Find the line with "(identity on ideles)" in the entries below, then reproduce it and every line after it down to and including the line with "(unitarity on the", exactly.

--- Record set Enclosed Below ---

/-
Copyright (c) 2026 the pub-hodgecm-mathlib formalisation cell (harness21).  Prover seat hodgecm-mathlib-R90-C133-p02 (g0), Track B ∕ R90-TF, h413 = `stmt-HodgeConjecture-24833`,
R90-TF section S8 «ContSpec-n½» (S8-R149 (3) «PAIR DET-TWIST N = 3», FILE A; census `R90/S8/CENSUS-PairDetTwistU3.R90-C133-p02-g0.md`): the value of `ψ ∘ det` on the Borel of
`U(J₃)` and the `ψ∘det`-twist of the `(χ₁, χ₂)`-pair section spaces — the `N = 3` twin of ★ `K2E1ChiDetCharTorusDescentU2.detChar_borel_two`.
-/
import Summits.HodgeConjecture.HodgeConjecture.Theorems.K2E1ChiSectionSpaceU3PairDefs      -- ★ `chiSectionSpacePair`, brings ★ `IsChiSectionPair`, `firstEntryUnit`, `middleEntryUnitary`, `diagEntryUnit`, `conjAdele_diagEntryUnit_mul_diagEntryUnit_rev`
import Literature.NumberTheory.Automorphic.UnitaryGroupDetCharacter                        -- ★ `detChar`, `detChar_apply`, `cmDetChar`, `coe_adelicDet`
import Literature.NumberTheory.Automorphic.UnitaryGroupAdelicOneTorusDictionary            -- ★ `adelicOneEquivTorus` (identity on ideles)
import Literature.NumberTheory.Automorphic.UnitaryGroupAdelicOneTorus                      -- ★ `val_smul_eq_conjAdele`
import Literature.NumberTheory.Automorphic.Arthur2013.Leaves.TorusDictionary               -- ★ `TorusDict.pullback`, `twistToTorus`, `Herbrand.twist_apply`
import HarnessLib

/-!
# K2·E1 ∕ R90·S8 — `K2E1ChiDetCharBorelU3` (PAIR DET-TWIST, FILE A): `(ψ∘det)(b) = ψ̃(b₀₀)⁻¹ · ψ(b₁₁)` ON THE BOREL OF `U(J₃)`, AND THE `ψ∘det`-TWIST OF THE PAIR SECTION SPACES
# `V(χ₁, χ₂; K′, ω) · (ψ∘det) ⊆ V(χ₁·ψ̃⁻¹, χ₂·ψ; K′, ω·(ψ∘det)|_{K′})`

Track B ∕ R90-TF, crux h413 = `stmt-HodgeConjecture-24833`, route of record `HCCMUnconditional`; cell `hodgecm-mathlib`, R90-TF section S8 «ContSpec-n½», the (V)(i) road (continued family
`Ec hE2 hE4` of the PAIR block `(ξ.bcη⁻¹·ξ.bcψ⁻¹·μω, ξ.ψ)` by TWIST from the single-character block `(ξ.bcη⁻¹·μω, 1)`; FILE B `K2E1ChiEisensteinDetTwistU3` transports the clauses).
THEOREMS ONLY (no `def`, no `instance`, no `notation`, no named-fact hypothesis, no `sorry`; default heartbeats); lane `--supports stmt-HodgeConjecture-24833 --as helper` (count-neutral).
CLOSES NO SOCKET.  Generic quadratic datum `(F, E, c)` with `[E : F] = 2`, `c ≠ 1`, `U(J₃)`.

THE MATHEMATICS ([Rogawski1990, §1.10 p. 9, §12.1 p. 171, §13.3 p. 202]; [GelbartRogawski1991, §3.1 Remark p. 457]).  For `b ∈ B(𝔸_F) ≤ U(J₃)(𝔸_F)` (upper triangular) `det b = b₀₀·b₁₁·b₂₂`
with `b₂₂ = (c b₀₀)⁻¹` (unitarity on the diagonal, ★ `conjAdele_diagEntryUnit_mul_diagEntryUnit_rev`) and `b₁₁ ∈ U(1)(𝔸_F)` (★ `middleEntryUnitary`), so in the torus `T(𝔸_F)`:
`det b = (c•b₀₀∕b₀₀)⁻¹ · b₁₁ = (twistToTorus b₀₀)⁻¹ · b₁₁`, and for an automorphic `ψ` of `U(1)(𝔸_F)`: **`(ψ∘det)(b) = ψ̃(b₀₀)⁻¹ · ψ(b₁₁)`**, `ψ̃ = TorusDict.pullback ψ` (`z ↦ ψ(c•z∕z)`; at a
one-dimensional `ξ` of `H`, `pullback ξ.ψ = ξ.bcψ` by `rfl`).  Consequently multiplication by `Θ = ψ∘det` (multiplicative on `G(𝔸_F)`) sends a `(χ₁, χ₂)`-pair section to a
`(χ₁·ψ̃⁻¹, χ₂·ψ)`-pair section and preserves every level `K′`, twisting the `K′`-type `ω` by `Θ|_{K′}` — the S8 dictionary «`ψ(α∕ᾱ) = (ξ.bcψ α)⁻¹`, `χ₂ = ξ.ψ` on the middle entry».
* §1 `det_adelicVal_eq_of_mem_borelAdelic` (`det b = b₀₀ b₁₁ b₂₂` as ideles), `diagEntryUnit_two_eq` (`b₂₂ = (c•b₀₀)⁻¹`), `adelicOneEquivTorus_adelicDet_borel_three`, **`detChar_borel_three`**.
* §2 **`isChiSectionPair_mul_detChar`**, **`mul_detChar_mem_chiSectionSpacePair`** (the twist of `V(χ₁, χ₂; K′, ω)`).
HONEST LABEL: HC_CM is proved only modulo the 7 printed citations (2 remaining named inputs: hLiu418 = `stmt-HodgeConjecture-24832`, h413 = `stmt-HodgeConjecture-24833`) until
rung 0 closes; REL ≠ ★ ≠ BUILT; letter-free; asserts no named fact and closes no socket; count-neutral.

## References
* [Rogawski1990] J. D. Rogawski, *Automorphic Representations of Unitary Groups in Three Variables* (1990), §1.10 p. 9, §12.1 p. 171, §13.3 p. 202.
* [GelbartRogawski1991] S. Gelbart, J. Rogawski, *L-functions and Fourier–Jacobi coefficients for the unitary group U(3)*, Invent. Math. 105 (1991), §3.1 Remark p. 457.
-/

set_option autoImplicit false
set_option linter.dupNamespace false  -- the mandated `…HodgeConjecture.HodgeConjecture.Cruxes.H413…` namespace repeats the summit's segment

noncomputable section

open NumberField IsDedekindDomain
open scoped MatrixGroups
open Literature.NumberTheory.Automorphic Literature.NumberTheory.Automorphic.UnitaryGroup Literature.NumberTheory.GaloisRepresentations AdelicGroupData
open Literature.NumberTheory.Automorphic.Arthur2013.Leaves.TECR
open Summit.HodgeConjecture.HodgeConjecture.Cruxes.H413.K2E1BorelEisensteinU
open Summit.HodgeConjecture.HodgeConjecture.Cruxes.H413.K2E1CharacterEisensteinU2Defs
open Summit.HodgeConjecture.HodgeConjecture.Cruxes.H413.K2E1CharacterEisensteinU3PairDefs
open Summit.HodgeConjecture.HodgeConjecture.Cruxes.H413.K2E1ChiSectionSpaceU3PairDefs

namespace Summit.HodgeConjecture.HodgeConjecture.Cruxes.H413.K2E1ChiDetCharBorelU3

variable {F E : Type} [Field F] [NumberField F] [Field E] [NumberField E] [Algebra F E] {c : E ≃ₐ[F] E}
  (h2 : Module.finrank F E = 2) (hc : c ≠ 1) (hJ : ((StdForm.antidiagonal 3).over E).det ≠ 0)

/-! ## §1 `(ψ∘det)(b) = ψ̃(b₀₀)⁻¹ · ψ(b₁₁)` on `B(𝔸_F) ≤ U(J₃)(𝔸_F)` -/

/-- **`det b = b₀₀ · b₁₁ · b₂₂`** as ideles for `b ∈ B(𝔸_F)` (upper triangular: Mathlib `Matrix.det_of_upperTriangular`). [cite: Rogawski1990, §1.10 p. 9] -/
theorem det_adelicVal_eq_of_mem_borelAdelic {b : (quasiSplit F E c 3).Adelic} (hb : b ∈ borelAdelic F E c 3) :
    Matrix.GeneralLinearGroup.det (adelicVal F E c 3 ((StdForm.antidiagonal 3).over E) b) = diagEntryUnit hb 0 * diagEntryUnit hb 1 * diagEntryUnit hb 2 :=
  Units.ext (by
    rw [Matrix.GeneralLinearGroup.val_det_apply, Matrix.det_of_upperTriangular ((mem_borelAdelic_iff b).1 hb), Fin.prod_univ_three, Units.val_mul, Units.val_mul,
      coe_diagEntryUnit, coe_diagEntryUnit, coe_diagEntryUnit])

/-- **`b₂₂ = (c • b₀₀)⁻¹`** for `b ∈ B(𝔸_F) ≤ U(J₃)(𝔸_F)` (the unitarity law on the diagonal, ★ `conjAdele_diagEntryUnit_mul_diagEntryUnit_rev` at `i = 0`, `rev 0 = 2`).
[cite: Rogawski1990, §1.9 p. 8] -/
theorem diagEntryUnit_two_eq {b : (quasiSplit F E c 3).Adelic} (hb : b ∈ borelAdelic F E c 3) : diagEntryUnit hb 2 = (c • diagEntryUnit hb 0)⁻¹ := by
  refine eq_inv_of_mul_eq_one_right (Units.ext ?_)
  rw [Units.val_mul, val_smul_eq_conjAdele, Units.val_one]
  have h := conjAdele_diagEntryUnit_mul_diagEntryUnit_rev hb 0
  rwa [show (0 : Fin 3).rev = 2 from by decide] at h

/-- **`det b` read in the torus `T(𝔸_F)`: `det b = (twistToTorus b₀₀)⁻¹ · b₁₁`** (`twistToTorus z = c•z∕z`; ★ `adelicOneEquivTorus` is the identity on ideles). [cite: Rogawski1990, §1.10 p. 9] -/
theorem adelicOneEquivTorus_adelicDet_borel_three {b : (quasiSplit F E c 3).Adelic} (hb : b ∈ borelAdelic F E c 3) :
    adelicOneEquivTorus F E c (adelicDet F E c 3 ((StdForm.antidiagonal 3).over E) hJ b) = (TorusDict.twistToTorus c h2 hc (firstEntryUnit hb))⁻¹ * middleEntryUnitary hb := by
  refine Subtype.ext ?_
  rw [coe_adelicOneEquivTorus, coe_adelicDet, ← adelicVal_apply, det_adelicVal_eq_of_mem_borelAdelic hb, diagEntryUnit_two_eq hb, Subgroup.coe_mul, Subgroup.coe_inv,
    TorusDict.coe_twistToTorus_apply, Herbrand.twist_apply, coe_middleEntryUnitary, inv_div, firstEntryUnit_eq_diagEntryUnit_zero, div_eq_mul_inv, mul_right_comm]

/-- **`(ψ∘det)(b) = ψ̃(b₀₀)⁻¹ · ψ(b₁₁)` ON THE BOREL OF `U(J₃)`** for an automorphic character `ψ` of `U(1)(𝔸_F)`, `ψ̃ = TorusDict.pullback ψ` — the `N = 3` twin of ★ `detChar_borel_two`
(where the middle factor is absent). [cite: GelbartRogawski1991, §3.1 Remark p. 457] [cite: Rogawski1990, §13.3 p. 202] -/
theorem detChar_borel_three (ψ : ↥(TorusDict.torus c) →ₜ* ℂˣ) (hψ : TorusDict.IsAutomorphic c ψ) {b : (quasiSplit F E c 3).Adelic} (hb : b ∈ borelAdelic F E c 3) :
    detChar F E c h2 hc 3 ((StdForm.antidiagonal 3).over E) ψ hψ hJ b = (TorusDict.pullback c h2 hc ψ hψ)⁻¹ (firstEntryUnit hb) * ψ (middleEntryUnitary hb) := by
  rw [detChar_apply, adelicOneEquivTorus_adelicDet_borel_three h2 hc hJ hb, map_mul, map_inv, HeckeCharacter.inv_apply, TorusDict.pullback_apply]

/-! ## §2 The `ψ∘det`-twist of the pair section spaces -/

/-- **`(χ₁, χ₂)`-pair sections times `ψ∘det` are `(χ₁·ψ̃⁻¹, χ₂·ψ)`-pair sections.** [cite: Rogawski1990, §12.1 p. 171, §13.3 p. 202] -/
theorem isChiSectionPair_mul_detChar (ψ : ↥(TorusDict.torus c) →ₜ* ℂˣ) (hψ : TorusDict.IsAutomorphic c ψ)
    {χ₁ : HeckeCharacter E} {χ₂ : ↥(TorusDict.torus c) →ₜ* ℂˣ} {φ : (quasiSplit F E c 3).Adelic → ℂ} (hφ : IsChiSectionPair χ₁ χ₂ φ) :
    IsChiSectionPair (χ₁ * (TorusDict.pullback c h2 hc ψ hψ)⁻¹) (χ₂ * ψ) (fun x => φ x * ((detChar F E c h2 hc 3 ((StdForm.antidiagonal 3).over E) ψ hψ hJ x : ℂˣ) : ℂ)) := by
  intro b hb g
  simp only [map_mul, Units.val_mul, hφ b hb g, detChar_borel_three h2 hc hJ ψ hψ hb, HeckeCharacter.mul_apply, ContinuousMonoidHom.mul_apply]
  ring

/-- **`V(χ₁, χ₂; K′, ω) · (ψ∘det) ⊆ V(χ₁·ψ̃⁻¹, χ₂·ψ; K′, ω·(ψ∘det)|_{K′})`** — `ψ∘det` preserves the level and twists the `K′`-type. [cite: Rogawski1990, §12.1 p. 171, §13.3 p. 202]
[cite: MoeglinWaldspurger1995, I.2.17] -/
theorem mul_detChar_mem_chiSectionSpacePair (ψ : ↥(TorusDict.torus c) →ₜ* ℂˣ) (hψ : TorusDict.IsAutomorphic c ψ)
    {χ₁ : HeckeCharacter E} {χ₂ : ↥(TorusDict.torus c) →ₜ* ℂˣ} {K' : Subgroup (quasiSplit F E c 3).Adelic} {ω : ↥K' → ℂ} {φ : (quasiSplit F E c 3).Adelic → ℂ} (hφ : φ ∈ chiSectionSpacePair χ₁ χ₂ K' ω) :
    (fun x => φ x * ((detChar F E c h2 hc 3 ((StdForm.antidiagonal 3).over E) ψ hψ hJ x : ℂˣ) : ℂ)) ∈
      chiSectionSpacePair (χ₁ * (TorusDict.pullback c h2 hc ψ hψ)⁻¹) (χ₂ * ψ) K' (fun k => ω k * ((detChar F E c h2 hc 3 ((StdForm.antidiagonal 3).over E) ψ hψ hJ (k : (quasiSplit F E c 3).Adelic) : ℂˣ) : ℂ)) := by
  refine mem_chiSectionSpacePair (isChiSectionPair_mul_detChar h2 hc hJ ψ hψ hφ.1) fun g k => ?_
  simp only [map_mul, Units.val_mul, apply_mul_of_mem hφ g k]
  ring

end Summit.HodgeConjecture.HodgeConjecture.Cruxes.H413.K2E1ChiDetCharBorelU3

end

--- End of Enclosed Record set ---

Task answer:
import Literature.NumberTheory.Automorphic.UnitaryGroupAdelicOneTorusDictionary            -- ★ `adelicOneEquivTorus` (identity on ideles)
import Literature.NumberTheory.Automorphic.UnitaryGroupAdelicOneTorus                      -- ★ `val_smul_eq_conjAdele`
import Literature.NumberTheory.Automorphic.Arthur2013.Leaves.TorusDictionary               -- ★ `TorusDict.pullback`, `twistToTorus`, `Herbrand.twist_apply`
import HarnessLib

/-!
# K2·E1 ∕ R90·S8 — `K2E1ChiDetCharBorelU3` (PAIR DET-TWIST, FILE A): `(ψ∘det)(b) = ψ̃(b₀₀)⁻¹ · ψ(b₁₁)` ON THE BOREL OF `U(J₃)`, AND THE `ψ∘det`-TWIST OF THE PAIR SECTION SPACES
# `V(χ₁, χ₂; K′, ω) · (ψ∘det) ⊆ V(χ₁·ψ̃⁻¹, χ₂·ψ; K′, ω·(ψ∘det)|_{K′})`

Track B ∕ R90-TF, crux h413 = `stmt-HodgeConjecture-24833`, route of record `HCCMUnconditional`; cell `hodgecm-mathlib`, R90-TF section S8 «ContSpec-n½», the (V)(i) road (continued family
`Ec hE2 hE4` of the PAIR block `(ξ.bcη⁻¹·ξ.bcψ⁻¹·μω, ξ.ψ)` by TWIST from the single-character block `(ξ.bcη⁻¹·μω, 1)`; FILE B `K2E1ChiEisensteinDetTwistU3` transports the clauses).
THEOREMS ONLY (no `def`, no `instance`, no `notation`, no named-fact hypothesis, no `sorry`; default heartbeats); lane `--supports stmt-HodgeConjecture-24833 --as helper` (count-neutral).
CLOSES NO SOCKET.  Generic quadratic datum `(F, E, c)` with `[E : F] = 2`, `c ≠ 1`, `U(J₃)`.

THE MATHEMATICS ([Rogawski1990, §1.10 p. 9, §12.1 p. 171, §13.3 p. 202]; [GelbartRogawski1991, §3.1 Remark p. 457]).  For `b ∈ B(𝔸_F) ≤ U(J₃)(𝔸_F)` (upper triangular) `det b = b₀₀·b₁₁·b₂₂`
with `b₂₂ = (c b₀₀)⁻¹` (unitarity on the diagonal, ★ `conjAdele_diagEntryUnit_mul_diagEntryUnit_rev`) and `b₁₁ ∈ U(1)(𝔸_F)` (★ `middleEntryUnitary`), so in the torus `T(𝔸_F)`:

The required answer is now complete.